- INSTRUCTIONS FOR THE TASK
Output only the lines below from the one containing "SEQUENCES of Lennard-Jones ground states" to the one containing "holds for EVERY", exactly as written, both ends kept.

***

import Mathlib
import Summits.AtomisticToContinuum.Crystallization.Theses.ChessboardParticlePlanes
import Summits.AtomisticToContinuum.Crystallization.Theorems.ChessboardParticlePlanesLjLaminarWindowsOneWindowAllScales
import Literature.MathematicalPhysics.StatisticalMechanics.LennardJonesThermodynamicLimitProofs
import HarnessLib

/-!
# `LjLaminarWindows` is a statement about the SETS of ground states: the sequence-free residual — line `Sketch`,
skeleton rev. 20 (lead c13), crux stmt-AtomisticToContinuum-6711

The crux `LjLaminarWindows` of route `ChessboardParticlePlanes` quantifies over SEQUENCES of Lennard-Jones ground states
`(x^N)_N` and asks for laminar windows FREQUENTLY in `N`; rev. 19 (lead c12) certified that it is equivalent to its one-window
laminarity clause at every scale, S9♭ (`LjLaminarWindows_iff_oneWindowAllScales`).  Because Lennard-Jones ground states EXIST for
every `N` (`exists_isGroundState_lennardJones`, Blanc–Lewin 2015 §1.2, a tree theorem), "frequently in `N` along EVERY sequence of
ground states" is the same as "for infinitely many `N`, for EVERY ground state of `N` particles" (`forall_groundStateSeq_frequently_iff`:
if along some tail every `N` had a bad ground state, choice assembles them — padded by arbitrary ground states before the tail — into a
sequence violating the hypothesis).  Hence the crux is equivalent to the sequence-free statement

* **S9♯** for every `η > 0` and every radius `L`, for infinitely many `N`, EVERY `N`-particle Lennard-Jones ground state `y` has a
  particle `i`, a linear isometry `A` and a `3/4`-separated height set `T ⊂ ℝ` with every particle of the closed `L`-ball around `y i`
  within `η` of `T` in the rotated third coordinate

(`LjLaminarWindows_iff_allGroundStates`).  What a refutation must exhibit is therefore: ONE `η > 0`, ONE `L`, and for all large `N`
ONE ground state of `N` particles without an `η`-laminar particle-centred closed `L`-window; what a proof must show is a property of
all ground states at infinitely many particle numbers — the sequence in the crux carries no freedom.
-/

noncomputable section

open Filter
open Literature.MathematicalPhysics.StatisticalMechanics

namespace Summit.AtomisticToContinuum.Crystallization.Theorems.LjLaminarWindowsSketch

/-- **Sequences of ground states carry no freedom.** For any property `P N y` of `N`-particle configurations: "`P` holds
frequently in `N` along every sequence of Lennard-Jones ground states in `ℝ³`" iff "for infinitely many `N`, `P` holds for EVERY
`N`-particle ground state".  (`←` is restriction; `→` by contraposition and choice: eventually pick a bad ground state, elsewhere
any ground state — they exist for every `N`, `exists_isGroundState_lennardJones`.) [folklore] -/
theorem forall_groundStateSeq_frequently_iff
    (P : (N : ℕ) → (Fin N → EuclideanSpace ℝ (Fin 3)) → Prop) :
    (∀ x : (N : ℕ) → (Fin N → EuclideanSpace ℝ (Fin 3)), (∀ N, IsGroundState lennardJones (x N)) →
      ∃ᶠ N in Filter.atTop, P N (x N)) ↔
    ∃ᶠ N in Filter.atTop, ∀ y : Fin N → EuclideanSpace ℝ (Fin 3), IsGroundState lennardJones y → P N y := by
  classical
  constructor
  · intro h
    by_contra hno
    rw [Filter.not_frequently] at hno
    -- a sequence of ground states that is bad wherever a bad ground state exists
    let x : (N : ℕ) → (Fin N → EuclideanSpace ℝ (Fin 3)) := fun N =>
      if hN : ∃ y : Fin N → EuclideanSpace ℝ (Fin 3), IsGroundState lennardJones y ∧ ¬ P N y then hN.choose
      else (exists_isGroundState_lennardJones (d := 3) (by norm_num) N).choose
    have hx : ∀ N, IsGroundState lennardJones (x N) := by
      intro N
      by_cases hN : ∃ y : Fin N → EuclideanSpace ℝ (Fin 3), IsGroundState lennardJones y ∧ ¬ P N y
      · simp only [x, dif_pos hN]
        exact hN.choose_spec.1
      · simp only [x, dif_neg hN]
        exact (exists_isGroundState_lennardJones (d := 3) (by norm_num) N).choose_spec
    have hbad : ∀ᶠ N in Filter.atTop, ¬ P N (x N) := by
      filter_upwards [hno] with N hN
      have hN' : ∃ y : Fin N → EuclideanSpace ℝ (Fin 3), IsGroundState lennardJones y ∧ ¬ P N y := by
        by_contra hc
        push Not at hc
        exact hN hc
      simp only [x, dif_pos hN']
      exact hN'.choose_spec.2
    obtain ⟨N, hN₁, hN₂⟩ := ((h x hx).and_eventually hbad).exists
    exact hN₂ hN₁
  · intro h x hx
    exact h.mono fun N hN => hN (x N) (hx N)

/-- **`LjLaminarWindows` ↔ S9♯ (sequence-free, unconditional).** The crux of route `ChessboardParticlePlanes`
(stmt-AtomisticToContinuum-6711) holds iff for every `η > 0` and every radius `L`, for infinitely many `N`, EVERY Lennard-Jones
ground state `y` of `N` particles in `ℝ³` has a particle `i`, a linear isometry `A` and a `3/4`-separated `T ⊂ ℝ` such that every
particle of the closed `L`-ball around `y i` lies within `η` of `T` in the rotated third coordinate.
(`LjLaminarWindows_iff_oneWindowAllScales` + `forall_groundStateSeq_frequently_iff`, quantifiers `η`, `L` commuted past the sequence.)
[folklore] -/
theorem LjLaminarWindows_iff_allGroundStates :
    Summit.AtomisticToContinuum.Crystallization.Theses.ChessboardParticlePlanes.LjLaminarWindows ↔
    ∀ η : ℝ, 0 < η → ∀ L : ℝ, ∃ᶠ N in Filter.atTop,
      ∀ y : Fin N → EuclideanSpace ℝ (Fin 3), IsGroundState lennardJones y →
        ∃ (i : Fin N) (A : EuclideanSpace ℝ (Fin 3) →ₗᵢ[ℝ] EuclideanSpace ℝ (Fin 3)) (T : Set ℝ),
          (∀ t ∈ T, ∀ t' ∈ T, t ≠ t' → (3 : ℝ) / 4 ≤ |t - t'|) ∧
          (∀ j : Fin N, dist (y j) (y i) ≤ L → ∃ t ∈ T, |(A (y j - y i)) 2 - t| ≤ η) := by
  rw [LjLaminarWindows_iff_oneWindowAllScales]
  constructor
  · intro h η hη L
    rw [← forall_groundStateSeq_frequently_iff (fun N y =>
      ∃ (i : Fin N) (A : EuclideanSpace ℝ (Fin 3) →ₗᵢ[ℝ] EuclideanSpace ℝ (Fin 3)) (T : Set ℝ),
        (∀ t ∈ T, ∀ t' ∈ T, t ≠ t' → (3 : ℝ) / 4 ≤ |t - t'|) ∧
        (∀ j : Fin N, dist (y j) (y i) ≤ L → ∃ t ∈ T, |(A (y j - y i)) 2 - t| ≤ η))]
    exact fun x hx => h x hx η hη L
  · intro h x hx η hη L
    exact (h η hη L).mono fun N hN => hN (x N) (hx N)

/-- **Closing recipe for the sequence-free residual**: S9♯ proves the crux. [folklore] -/
theorem LjLaminarWindows_of_allGroundStates
    (hAll : ∀ η : ℝ, 0 < η → ∀ L : ℝ, ∃ᶠ N in Filter.atTop,
      ∀ y : Fin N → EuclideanSpace ℝ (Fin 3), IsGroundState lennardJones y →
        ∃ (i : Fin N) (A : EuclideanSpace ℝ (Fin 3) →ₗᵢ[ℝ] EuclideanSpace ℝ (Fin 3)) (T : Set ℝ),
          (∀ t ∈ T, ∀ t' ∈ T, t ≠ t' → (3 : ℝ) / 4 ≤ |t - t'|) ∧
          (∀ j : Fin N, dist (y j) (y i) ≤ L → ∃ t ∈ T, |(A (y j - y i)) 2 - t| ≤ η)) :
    Summit.AtomisticToContinuum.Crystallization.Theses.ChessboardParticlePlanes.LjLaminarWindows :=
  LjLaminarWindows_iff_allGroundStates.2 hAll

/-- **Eventual form ⇒ crux.** If for every `η > 0` and `L`, for ALL large `N`, every `N`-particle ground state has an `η`-laminar
particle-centred closed `L`-window (the physically expected statement), the crux follows. [folklore] -/
theorem LjLaminarWindows_of_eventually_allGroundStates
    (hAll : ∀ η : ℝ, 0 < η → ∀ L : ℝ, ∀ᶠ N in Filter.atTop,
      ∀ y : Fin N → EuclideanSpace ℝ (Fin 3), IsGroundState lennardJones y →
        ∃ (i : Fin N) (A : EuclideanSpace ℝ (Fin 3) →ₗᵢ[ℝ] EuclideanSpace ℝ (Fin 3)) (T : Set ℝ),
          (∀ t ∈ T, ∀ t' ∈ T, t ≠ t' → (3 : ℝ) / 4 ≤ |t - t'|) ∧
          (∀ j : Fin N, dist (y j) (y i) ≤ L → ∃ t ∈ T, |(A (y j - y i)) 2 - t| ≤ η)) :
    Summit.AtomisticToContinuum.Crystallization.Theses.ChessboardParticlePlanes.LjLaminarWindows :=
  LjLaminarWindows_of_allGroundStates fun η hη L => (hAll η hη L).frequently

end Summit.AtomisticToContinuum.Crystallization.Theorems.LjLaminarWindowsSketch

end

***

- ANSWER SECTION
The crux `LjLaminarWindows` of route `ChessboardParticlePlanes` quantifies over SEQUENCES of Lennard-Jones ground states
`(x^N)_N` and asks for laminar windows FREQUENTLY in `N`; rev. 19 (lead c12) certified that it is equivalent to its one-window
laminarity clause at every scale, S9♭ (`LjLaminarWindows_iff_oneWindowAllScales`).  Because Lennard-Jones ground states EXIST for
every `N` (`exists_isGroundState_lennardJones`, Blanc–Lewin 2015 §1.2, a tree theorem), "frequently in `N` along EVERY sequence of
ground states" is the same as "for infinitely many `N`, for EVERY ground state of `N` particles" (`forall_groundStateSeq_frequently_iff`:
if along some tail every `N` had a bad ground state, choice assembles them — padded by arbitrary ground states before the tail — into a
sequence violating the hypothesis).  Hence the crux is equivalent to the sequence-free statement

* **S9♯** for every `η > 0` and every radius `L`, for infinitely many `N`, EVERY `N`-particle Lennard-Jones ground state `y` has a
  particle `i`, a linear isometry `A` and a `3/4`-separated height set `T ⊂ ℝ` with every particle of the closed `L`-ball around `y i`
  within `η` of `T` in the rotated third coordinate

(`LjLaminarWindows_iff_allGroundStates`).  What a refutation must exhibit is therefore: ONE `η > 0`, ONE `L`, and for all large `N`
ONE ground state of `N` particles without an `η`-laminar particle-centred closed `L`-window; what a proof must show is a property of
all ground states at infinitely many particle numbers — the sequence in the crux carries no freedom.
-/

noncomputable section

open Filter
open Literature.MathematicalPhysics.StatisticalMechanics

namespace Summit.AtomisticToContinuum.Crystallization.Theorems.LjLaminarWindowsSketch

/-- **Sequences of ground states carry no freedom.** For any property `P N y` of `N`-particle configurations: "`P` holds
frequently in `N` along every sequence of Lennard-Jones ground states in `ℝ³`" iff "for infinitely many `N`, `P` holds for EVERY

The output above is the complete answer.